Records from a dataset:
++++

import Mathlib
import HarnessLib
import Summits.ABC.ABC.Theorems.SoloBlindTwoadicCore
import Summits.ABC.ABC.Theorems.SoloBlindOmega3Prelude

/-!
# `ω = 3`, shape A (`2^k + p^l = q^m`): the KNOWN side, typed — two regimes glued at `p^l = 4^k`

`Summits/ABC/ABC/Theorems/SoloBlindShapeAKnown.lean`; namespace `Summit.ABC.ABC.Theorems`
(solo seat `solo-ABC-blind`, wall coordinate C1⁗(1); uses `SoloBlindTwoadicCore` and `SoloBlindOmega3Prelude`).

Shape A is the one shape of the `{2, p, q}` atlas in which the power of `2` is neither `c` nor `c − 1` and
`a ≠ 1`: no single completion sees a small linear form on all of it.

* `p^l ≤ 4^k` (`shapeA_near_exponent_le`): `k = ord₂(q^m − p^l) = ord₂(p^{−l} q^m − 1)` and
  `p^l, q^m ≤ 2 · 4^k`, so the `2`-adic core gives `k ≤ 50000 · log p · log q` and `log c ≤ (2k + 1) log 2`;
* `p^l > 4^k` (`shapeA_far_exponent_le`): `Λ = m log q − l log p = log (1 + 2^k/p^l) ∈ (0, p^{−l/2})`, and
  Matveev for two logarithms (`matveev_two_nat`, `B = l + 1`) gives `l < 2³³ · log q · (1 + log (l + 1))`,
  inverted (`le_of_lt_mul_log_succ_gen`) to `l ≤ 10¹² · log q · (1 + log log q)`; `log c < log 2 + l log p`.
* `shapeA_log_c_le` : `2^k + p^l = q^m` (`k, l, m ≥ 1`) ⟹ `log c ≤ 10¹² · log p · log q · (1 + log log q) + log 2`.

READING.  `abc` on shape A asks for the SUM of the two odd heights; the two named estimates give their
PRODUCT (times one `log log`, the price of the archimedean `log B`).  Trust base: `bugeaudLaurent1996_rat`
and `matveev2000_linearFormsLog_rat`, as hypotheses; everything else is proved.
-/

noncomputable section

namespace Summit.ABC.ABC.Theorems

open Real Height Literature.NumberTheory.Transcendental
  Literature.NumberTheory.DiophantineGeometry.Dioph

/-- **Shape A, the `2`-adic regime.**  `2^k + p^l = q^m` with `p ≠ q` odd primes, `k, l, m ≥ 1`
and `p^l ≤ 4^k` (as `l log p ≤ 2k log 2`): then `k ≤ 50000 · log p · log q`, by the `2`-adic core
`twoadic_exponent_le` (`ord₂(p^{−l} q^m − 1) = k`, `q^m ≤ 2 · 4^k`). [folklore] -/
theorem shapeA_near_exponent_le (hBL : bugeaudLaurent1996_rat) {p q k l m : ℕ}
    (hp : p.Prime) (hq : q.Prime) (hp2 : p ≠ 2) (hq2 : q ≠ 2) (hpq : p ≠ q)
    (hk : 0 < k) (hl : 0 < l) (hm : 0 < m) (h : 2 ^ k + p ^ l = q ^ m)
    (hR : (l : ℝ) * Real.log p ≤ 2 * k * Real.log 2) :
    (k : ℝ) ≤ 50000 * Real.log p * Real.log q := by
  have hp3 : 3 ≤ p := by have := hp.two_le; omega
  have hq3 : 3 ≤ q := by have := hq.two_le; omega
  have hlog2 : 0 < Real.log 2 := Real.log_pos (by norm_num)
  have hk1 : (1 : ℝ) ≤ k := by exact_mod_cast hk
  have hpR : (0 : ℝ) < p := by exact_mod_cast hp.pos
  have hqR : (0 : ℝ) < q := by exact_mod_cast hq.pos
  have hqm : ((q : ℝ) ^ m) = 2 ^ k + (p : ℝ) ^ l := by exact_mod_cast h.symm
  -- p^l ≤ 4^k as reals
  have hpl4 : (p : ℝ) ^ l ≤ (4 : ℝ) ^ k := by
    rw [← Real.log_le_log_iff (by positivity) (by positivity), Real.log_pow, Real.log_pow,
      show (4 : ℝ) = 2 ^ 2 by norm_num, Real.log_pow]
    push_cast
    linarith
  have h24 : (2 : ℝ) ^ k ≤ (4 : ℝ) ^ k := pow_le_pow_left₀ (by norm_num) (by norm_num) k
  have hqm_le : (q : ℝ) ^ m ≤ 2 * (4 : ℝ) ^ k := by rw [hqm]; linarith
  have hs₂' : (m : ℝ) * Real.log q ≤ 3 * k * Real.log 2 := by
    have h1 := Real.log_le_log (by positivity) hqm_le
    rw [Real.log_pow, Real.log_mul (by norm_num) (by positivity), show (4 : ℝ) = 2 ^ 2 by norm_num,
      ← pow_mul, Real.log_pow] at h1
    push_cast at h1
    nlinarith
  have hs₁ : |((-(l : ℤ) : ℤ) : ℝ)| * Real.log p ≤ 3 * k * Real.log 2 := by
    push_cast
    rw [abs_neg, Nat.abs_cast]
    nlinarith
  have hs₂ : |((m : ℤ) : ℝ)| * Real.log q ≤ 3 * k * Real.log 2 := by
    push_cast
    rw [Nat.abs_cast]
    exact hs₂'
  -- the valuation: ord₂(p^{-l} q^m − 1) = k
  haveI : Fact (Nat.Prime 2) := ⟨Nat.prime_two⟩
  have hp0Q : (p : ℚ) ≠ 0 := by exact_mod_cast hp.ne_zero
  have hvp : padicValRat 2 (p : ℚ) = 0 := by
    rw [padicValRat.of_nat]
    haveI := Fact.mk hp
    exact_mod_cast padicValNat_primes (p := 2) (q := p) (Ne.symm hp2)
  have hLHS : padicValRat 2 (((p : ℤ) : ℚ) ^ (-(l : ℤ)) * ((q : ℤ) : ℚ) ^ (m : ℤ) - 1) = k := by
    push_cast
    rw [zpow_neg, zpow_natCast, zpow_natCast]
    have hcast : ((p : ℚ) ^ l)⁻¹ * (q : ℚ) ^ m - 1 = (2 : ℚ) ^ k / (p : ℚ) ^ l := by
      have hQ : (2 : ℚ) ^ k + (p : ℚ) ^ l = (q : ℚ) ^ m := by exact_mod_cast h
      rw [← hQ]
      field_simp
      ring
    rw [hcast, padicValRat.div (by positivity) (by positivity), padicValRat.pow, padicValRat.pow,
      hvp]
    have h2 : padicValRat 2 (2 : ℚ) = 1 := by
      have := padicValRat.self (p := 2) (by norm_num)
      exact_mod_cast this
    rw [h2]; ring
  have hv : (k : ℝ) ≤ padicValRat 2 (((p : ℤ) : ℚ) ^ (-(l : ℤ)) * ((q : ℤ) : ℚ) ^ (m : ℤ) - 1) := by
    rw [hLHS]; push_cast; exact le_rfl
  exact twoadic_exponent_le hBL hp hq hp2 hq2 hpq (Or.inl rfl) (Or.inl rfl)
    (by simpa using hl.ne') (by exact_mod_cast hm.ne') hk hv hs₁ hs₂

/-- **Shape A, the archimedean regime.**  `2^k + p^l = q^m` with `p ≠ q` odd primes, `l, m ≥ 1` and
`p^l > 4^k` (as `2k log 2 < l log p`): then `Λ = m log q − l log p = log(1 + 2^k/p^l)` satisfies
`0 < Λ < 2^k/p^l < p^{−l/2}`, and Matveev's bound (named fact `matveev2000_linearFormsLog_rat`,
two logarithms, `B = l + 1`) gives `l < 2³³ log q (1 + log (l + 1))`, whence
`l ≤ 10¹² · log q · (1 + log log q)`. [folklore] -/
theorem shapeA_far_exponent_le (hM : matveev2000_linearFormsLog_rat) {p q k l m : ℕ}
    (hp : p.Prime) (hq : q.Prime) (hp2 : p ≠ 2) (hq2 : q ≠ 2)
    (hl : 0 < l) (hm : 0 < m) (h : 2 ^ k + p ^ l = q ^ m)
    (hR : 2 * (k : ℝ) * Real.log 2 < l * Real.log p) :
    (l : ℝ) ≤ 10 ^ 12 * Real.log q * (1 + Real.log (Real.log q)) := by
  have hp3 : 3 ≤ p := by have := hp.two_le; omega
  have hq3 : 3 ≤ q := by have := hq.two_le; omega
  have hlog2 : 0 < Real.log 2 := Real.log_pos (by norm_num)
  have hl1 : (1 : ℝ) ≤ l := by exact_mod_cast hl
  have hpR : (0 : ℝ) < p := by exact_mod_cast hp.pos
  have hqR : (0 : ℝ) < q := by exact_mod_cast hq.pos
  have hP : 1 < Real.log p := by
    have : Real.log (Real.exp 1) < Real.log p := by
      apply Real.log_lt_log (Real.exp_pos 1)
      have he : Real.exp 1 < 2.7182818286 := Real.exp_one_lt_d9
      have : (3 : ℝ) ≤ p := by exact_mod_cast hp3
      linarith
    rwa [Real.log_exp] at this
  have hQ : 1 < Real.log q := by
    have : Real.log (Real.exp 1) < Real.log q := by
      apply Real.log_lt_log (Real.exp_pos 1)
      have he : Real.exp 1 < 2.7182818286 := Real.exp_one_lt_d9
      have : (3 : ℝ) ≤ q := by exact_mod_cast hq3
      linarith
    rwa [Real.log_exp] at this
  have hP0 : 0 < Real.log p := by linarith
  have hQ0 : 0 < Real.log q := by linarith
  have hqm : ((q : ℝ) ^ m) = 2 ^ k + (p : ℝ) ^ l := by exact_mod_cast h.symm
  -- t = 2^k / p^l, 0 < t, 2^k < p^l
  set t : ℝ := (2 : ℝ) ^ k / (p : ℝ) ^ l with ht
  have ht0 : 0 < t := by positivity
  have h2p : (2 : ℝ) ^ k < (p : ℝ) ^ l := by
    rw [← Real.log_lt_log_iff (by positivity) (by positivity), Real.log_pow, Real.log_pow]
    have : (k : ℝ) * Real.log 2 ≤ 2 * k * Real.log 2 := by
      have : (0 : ℝ) ≤ k := Nat.cast_nonneg k
      nlinarith
    linarith
  have hlogt : Real.log t = k * Real.log 2 - l * Real.log p := by
    rw [ht, Real.log_div (by positivity) (by positivity), Real.log_pow, Real.log_pow]
  -- Λ = log(q^m) - log(p^l) = log (1 + t)
  have hΛeq : -(l : ℝ) * Real.log p + m * Real.log q = Real.log (1 + t) := by
    have e1 : Real.log ((q : ℝ) ^ m) - Real.log ((p : ℝ) ^ l) = Real.log ((q : ℝ) ^ m / (p : ℝ) ^ l) :=
      (Real.log_div (by positivity) (by positivity)).symm
    have e2 : (q : ℝ) ^ m / (p : ℝ) ^ l = 1 + t := by
      rw [hqm, ht]; field_simp; ring
    rw [Real.log_pow, Real.log_pow, e2] at e1
    linarith
  have hΛpos : 0 < Real.log (1 + t) := Real.log_pos (by linarith)
  have hΛle : Real.log (1 + t) ≤ t := by
    have := Real.log_le_sub_one_of_pos (by linarith : 0 < 1 + t); linarith
  have hlogΛ : Real.log (Real.log (1 + t)) ≤ k * Real.log 2 - l * Real.log p := by
    rw [← hlogt]; exact Real.log_le_log hΛpos hΛle
  -- Matveev with B = l + 1
  have hmq : (m : ℝ) * Real.log q < Real.log 2 + l * Real.log p := by
    have h1 : (q : ℝ) ^ m < 2 * (p : ℝ) ^ l := by rw [hqm]; linarith
    have h2 := Real.log_lt_log (by positivity) h1
    rw [Real.log_pow, Real.log_mul (by norm_num) (by positivity), Real.log_pow] at h2
    exact h2
  have hlog2p : Real.log 2 ≤ Real.log p :=
    Real.log_le_log (by norm_num) (by exact_mod_cast hp.two_le)
  have key := matveev_two_nat hM hp.two_le hq.two_le (b₁ := -(l : ℤ)) (b₂ := (m : ℤ))
    (by exact_mod_cast hm.ne')
    (by push_cast; rw [hΛeq]; exact hΛpos.ne')
    (B := (l : ℝ) + 1) (by linarith)
    (by push_cast; rw [abs_neg, Nat.abs_cast]; linarith)
    (by push_cast; rw [Nat.abs_cast]; nlinarith)
  push_cast at key
  rw [hΛeq, abs_of_pos hΛpos] at key
  -- combine: l log p / 2 < 2^32 log p log q (1 + log (l+1))
  have hmain : (l : ℝ) * Real.log p < 2 ^ 33 * (Real.log p * Real.log q) * (1 + Real.log ((l : ℝ) + 1)) := by
    nlinarith
  have hmain' : (l : ℝ) < 2 ^ 33 * Real.log q * (1 + Real.log ((l : ℝ) + 1)) := by
    have := lt_of_mul_lt_mul_right (a := Real.log p)
      (by nlinarith : (l : ℝ) * Real.log p <
        2 ^ 33 * Real.log q * (1 + Real.log ((l : ℝ) + 1)) * Real.log p) hP0.le
    exact this
  exact le_of_lt_mul_log_succ hl1 hQ.le hmain'

/-- **Shape A, known side.**  If `p ≠ q` are odd primes, `k, l, m ≥ 1` and `2^k + p^l = q^m`, then —
granting the Bugeaud–Laurent `2`-adic two-logarithm estimate and Matveev's archimedean estimate
(named facts `bugeaudLaurent1996_rat`, `matveev2000_linearFormsLog_rat`) —
`log c = log q^m ≤ 10¹² · log p · log q · (1 + log log q) + log 2`:
polynomial in the two heights `log p, log q` (degree one in each, one `log log`), uniformly in the
exponents; `abc` asks for their SUM. [folklore] -/
theorem shapeA_log_c_le (hBL : bugeaudLaurent1996_rat) (hM : matveev2000_linearFormsLog_rat)
    {p q k l m : ℕ} (hp : p.Prime) (hq : q.Prime) (hp2 : p ≠ 2) (hq2 : q ≠ 2) (hpq : p ≠ q)
    (hk : 0 < k) (hl : 0 < l) (hm : 0 < m) (h : 2 ^ k + p ^ l = q ^ m) :
    Real.log ((q : ℝ) ^ m) ≤
      10 ^ 12 * Real.log p * Real.log q * (1 + Real.log (Real.log q)) + Real.log 2 := by
  have hp3 : 3 ≤ p := by have := hp.two_le; omega
  have hq3 : 3 ≤ q := by have := hq.two_le; omega
  have hlog2 : 0 < Real.log 2 := Real.log_pos (by norm_num)
  have hlog2' : Real.log 2 < 0.6931471808 := Real.log_two_lt_d9
  have hpR : (0 : ℝ) < p := by exact_mod_cast hp.pos
  have hqR : (0 : ℝ) < q := by exact_mod_cast hq.pos
  have hP : 1 < Real.log p := by
    have : Real.log (Real.exp 1) < Real.log p := by
      apply Real.log_lt_log (Real.exp_pos 1)
      have he : Real.exp 1 < 2.7182818286 := Real.exp_one_lt_d9
      have : (3 : ℝ) ≤ p := by exact_mod_cast hp3
      linarith
    rwa [Real.log_exp] at this
  have hQ : 1 < Real.log q := by
    have : Real.log (Real.exp 1) < Real.log q := by
      apply Real.log_lt_log (Real.exp_pos 1)
      have he : Real.exp 1 < 2.7182818286 := Real.exp_one_lt_d9
      have : (3 : ℝ) ≤ q := by exact_mod_cast hq3
      linarith
    rwa [Real.log_exp] at this
  have hP0 : 0 < Real.log p := by linarith
  have hQ0 : 0 < Real.log q := by linarith
  have hPQ : 0 < Real.log p * Real.log q := mul_pos hP0 hQ0
  have hll : 0 < Real.log (Real.log q) := Real.log_pos hQ
  have hqm : ((q : ℝ) ^ m) = 2 ^ k + (p : ℝ) ^ l := by exact_mod_cast h.symm
  rcases le_or_gt ((l : ℝ) * Real.log p) (2 * k * Real.log 2) with hR | hR
  · -- 2-adic regime: log c ≤ (2k+1) log 2, k ≤ 50000 log p log q
    have hk50000 := shapeA_near_exponent_le hBL hp hq hp2 hq2 hpq hk hl hm h hR
    have hpl4 : (p : ℝ) ^ l ≤ (4 : ℝ) ^ k := by
      rw [← Real.log_le_log_iff (by positivity) (by positivity), Real.log_pow, Real.log_pow,
        show (4 : ℝ) = 2 ^ 2 by norm_num, Real.log_pow]
      push_cast
      linarith
    have h24 : (2 : ℝ) ^ k ≤ (4 : ℝ) ^ k := pow_le_pow_left₀ (by norm_num) (by norm_num) k
    have hqm_le : (q : ℝ) ^ m ≤ 2 * (4 : ℝ) ^ k := by rw [hqm]; linarith
    have h1 := Real.log_le_log (by positivity) hqm_le
    rw [Real.log_mul (by norm_num) (by positivity), show (4 : ℝ) = 2 ^ 2 by norm_num,
      ← pow_mul, Real.log_pow 2 (2 * k)] at h1
    push_cast at h1
    -- log q^m ≤ log 2 + 2 k log 2 ≤ log 2 + 10^5 log 2 · log p log q
    have h2 : (2 : ℝ) * k * Real.log 2 ≤ 10 ^ 12 * Real.log p * Real.log q * 1 := by nlinarith
    have h3 : 10 ^ 12 * Real.log p * Real.log q * 1 ≤
        10 ^ 12 * Real.log p * Real.log q * (1 + Real.log (Real.log q)) := by
      apply mul_le_mul_of_nonneg_left _ (by positivity); linarith
    linarith
  · -- archimedean regime
    have hl12 := shapeA_far_exponent_le hM hp hq hp2 hq2 hl hm h hR
    have h2p : (2 : ℝ) ^ k < (p : ℝ) ^ l := by
      rw [← Real.log_lt_log_iff (by positivity) (by positivity), Real.log_pow, Real.log_pow]
      have : (k : ℝ) * Real.log 2 ≤ 2 * k * Real.log 2 := by
        have : (0 : ℝ) ≤ k := Nat.cast_nonneg k
        nlinarith
      linarith
    have hmq : Real.log ((q : ℝ) ^ m) < Real.log 2 + l * Real.log p := by
      have h1 : (q : ℝ) ^ m < 2 * (p : ℝ) ^ l := by rw [hqm]; linarith
      have h2 := Real.log_lt_log (by positivity) h1
      rw [Real.log_mul (by norm_num) (by positivity), Real.log_pow (p : ℝ) l] at h2
      exact h2
    have h3 : (l : ℝ) * Real.log p ≤
        10 ^ 12 * Real.log p * Real.log q * (1 + Real.log (Real.log q)) := by
      have := mul_le_mul_of_nonneg_right hl12 hP0.le
      nlinarith
    linarith

end Summit.ABC.ABC.Theorems

end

++++

Search the entries for the word "Theorems". Copy every line where it occurs.

import Summits.ABC.ABC.Theorems.SoloBlindTwoadicCore
import Summits.ABC.ABC.Theorems.SoloBlindOmega3Prelude
`Summits/ABC/ABC/Theorems/SoloBlindShapeAKnown.lean`; namespace `Summit.ABC.ABC.Theorems`
namespace Summit.ABC.ABC.Theorems
end Summit.ABC.ABC.Theorems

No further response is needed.